Кто-то подметил еще одну специфическую черту Пруста — писатель с таким умением и сладострастием подглядывает и подслушивает за всем происходящим вокруг него, что невольно напоминает профессионального шпиона. Забавно, не правда ли? Пруст как художник-кубист и как профессиональный соглядатай.

А вот шутовская забава в честь Пруста: ежегодно в Сан-Франциско проводятся «поминки» по писателю. Облаченные в смокинги мужчины с нафабренными, как у Пруста, усами слушают камерную музыку и потягивают шампанское. Пруста, который черпал вдохновение, макая в чай бисквит (и подробнейшим образом описал этот процесс и испытываемые им чувства), наверное, позабавила бы шутка устроителей одного из вечеров в Сан-Франциско: в зале гости увидели скульптуру Пруста во весь рост, сделанную из бисквита и марципанов.

Парадоксы бессмертия: одиночество, тоска и страдания писателя превращаются в бисквиты и марципаны. Можно изготовить и Пруста в шоколаде. Это уже совсем легко, просто и вкусно. Хотя неизвестно, как относится ко всему этому Пруст, наблюдая за земными утехами с олимпийских небес. Может быть, он огорчен. А может, тихо радуется и потирает руки: «Я всегда говорил, что люди — это только насекомые, падкие на сладкое».

И финальный аккорд. Весной 2000 года мне довелось снова побывать в Париже — о, сладостный город! Так как денег у русских (не «новых») туристов всегда в обрез, я решил продать свою книгу «Клуб 1932» и отправился в русский книжный магазин на бульвар Бомарше. Там почему-то не оказалось скупщика, и мне предложили, оценив мою книгу в 80 франков (евро еще не ввели), поменять ее на любую книгу в пределах этой суммы. И тут я увидел темно-зеленный том «По направлению к Свану» петербургского издательства «Амфора» — ценою ровно в 80 франков. «Вот эту!» — не раздумывая сказал я.

Выйдя на улицу, я долго не мог прийти в себя: каков обмен — я и Пруст! По одной цене! Мое авторское честолюбие играло победный марш. Приятно было хоть таким образом побыть рядом с Прустом. Произошел этот исторический для меня обмен 14 апреля 2000 года.
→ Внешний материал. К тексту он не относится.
/-- **Uniform deciders of every inverse-polynomial precision** (Bennett–Bernstein–Brassard–Vazirani
1997, Thm. 4.13, two-parameter form): for every `A ∈ BQP` there is a decider family, uniform in
`⟨1^k, 1^r⟩` and oracle-free, deciding `A` with error `≤ 1/(r+1)²` at every precision `r` on every
classical query. [cite: BennettBernsteinBrassardVazirani1997, Thm. 4.13] -/
theorem exists_uniform_deciderFamily {A : Language Bool} (hA : A ∈ Cryptography.BQP) :
    ∃ D : DeciderFamily Cryptography.cliffordT, D.IsUniform ∧ D.IsOracleFree ∧ D.Decides A fun r => 1 / ((r : ℝ) + 1) ^ 2 := by
  obtain ⟨F₂, _, hU, hfree, hdec⟩ := exists_deciderFamily_decides hA
  exact ⟨PadDecider.family F₂, PadDecider.family_isUniform hU, hfree, hdec⟩

end Literature.Computability.QuantumComplexity

end
/-! ## §4b The thermal sizes transported to the true kernel (loop level beyond twice the scale ⟹ both lines far) -/

/-- **The mixed-sign kernel's derivative near the diagonal, loop level beyond twice the scale**: `2Λ < s`, `s/2 ≤ u` ⟹ `|∂ᵤP(−s,u)| ≤ β²·e^{−βs/2}`
(both lines far; the single point `u = s` by continuity). [cite: BenfattoGiulianiMastropietro2006, §2.4 (2.36)] -/
theorem abs_ppTrueKernelDu_negLevel_thermal_le {β Λ : ℝ} (hβ : 0 < β) (hΛ : 0 < Λ) {B₁ : ℝ} (hB₁ : ∀ x, |deriv salmhoferCutoff x| ≤ B₁) {s u : ℝ}
    (hs : 2 * Λ < s) (hu : s / 2 ≤ u) : |ppTrueKernelDu β Λ (-s) u| ≤ β ^ 2 * Real.exp (-(β / 2 * s)) := by
  have hs0 : 0 < s := by linarith
  have hsfar : Λ < s := by linarith
  have hoff : ∀ v, s / 2 ≤ v → v ≠ s → |ppTrueKernelDu β Λ (-s) v| ≤ β ^ 2 * Real.exp (-(β / 2 * s)) := fun v hv hne => by
    have hvfar : Λ < v := by linarith
    rw [ppTrueKernelDu_negLevel_far_eq hβ hΛ hB₁ hsfar hvfar hne]
    exact abs_thermalDiagonal_deriv_le hβ hs0 hv hne
  rcases ne_or_eq u s with hne | hne
  · exact hoff u hu hne
  · rw [hne]
    have hf : Continuous fun v : ℝ => |ppTrueKernelDu β Λ (-s) v| := (continuous_ppTrueKernelDu_u hβ hΛ hB₁ (-s)).abs
    have hev : ∀ᶠ v in 𝓝[≠] s, |ppTrueKernelDu β Λ (-s) v| ≤ β ^ 2 * Real.exp (-(β / 2 * s)) := by
      have ho : IsOpen {v : ℝ | s / 2 < v} := isOpen_lt continuous_const continuous_id
      have hmem : {v : ℝ | s / 2 < v} ∈ 𝓝[≠] s := mem_nhdsWithin_of_mem_nhds (ho.mem_nhds (by show s / 2 < s; linarith))
      filter_upwards [hmem, self_mem_nhdsWithin] with v hv hv'
      exact hoff v (le_of_lt hv) hv'
    exact le_of_tendsto (hf.continuousAt.tendsto.mono_left nhdsWithin_le_nhds) hev

/-- **The mixed-sign kernel's derivative beyond the diagonal, both lines far**: `Λ < s < u` ⟹ `|∂ᵤP(−s,u)| ≤ 2e^{−βs}·(u − s)⁻¹²`.
[cite: BenfattoGiulianiMastropietro2006, §2.4 (2.36)] -/
theorem abs_ppTrueKernelDu_negLevel_thermal_far_le {β Λ : ℝ} (hβ : 0 < β) (hΛ : 0 < Λ) {B₁ : ℝ} (hB₁ : ∀ x, |deriv salmhoferCutoff x| ≤ B₁) {s u : ℝ}
    (hs : Λ < s) (hsu : s < u) : |ppTrueKernelDu β Λ (-s) u| ≤ 2 * Real.exp (-(β * s)) * ((u - s)⁻¹ ^ 2) := by
  rw [ppTrueKernelDu_negLevel_far_eq hβ hΛ hB₁ hs (hs.trans hsu) (ne_of_gt hsu)]
  exact abs_thermalDiagonal_deriv_far_le hβ (hΛ.trans hs) hsu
Доктор Фаустус мировой литературы

Кто такой писатель? Тот, чья жизнь — символ. Я свято верю в то, что мне достаточно рассказать о себе, чтобы заговорила эпоха, заговорило человечество, и без этой веры я отказался бы от всякого творчества.

Томас Манн. Дневники

Итак, Томас Манн. Классик XX века, сумевший существенно раздвинуть рамки романа и насытить его новым содержанием. Томас Манн вслед за Достоевским показал бездны, о которых не ведал гуманизм прошлого. Он проложил путь учению Фрейда на страницы литературы, ведя в своих романах захватывающий диалог рационального с бессознательным. Но при этом писатель никогда не забывал, что у весов две чаши, истина не посередине, а в равновесии. Он и называл себя так — «человек равновесия».

Литературовед Игорь Эбаноидзе, занимающийся творчеством Томаса Манна, рассказывает: «Еще в школе я стал читать „Доктора Фаустуса“, далеко не все, наверное, понимая или понимая очень по-своему. Но поразило меня тогда безгранично бережное отношение Манна к внутренней жизни человека — как раз то свойство его художнического мира, которое Станислав Лем счел анахронизмом для двадцатого века. А потом я прочел „Волшебную гору“, буквально „проглотил“ два тома…»

Директор архива писателя (Цюрих, дом на углу Шёнбер-гассе и Доктор-Фауст-гассе) в благодарственной речи по случаю вручения ему в 1993 году премии Томаса Манна, объясняя, почему он посвятил свою жизнь творчеству этого писателя, сформулировал семь тезисов. Вот первые два из них:

«1. Универсальность Томаса Манна. Читая его, имеешь дело со всей мировой литературой — от Ветхого и Нового Заветов, от Гомера, Вергилия, Данте… до Джойса и Пруста…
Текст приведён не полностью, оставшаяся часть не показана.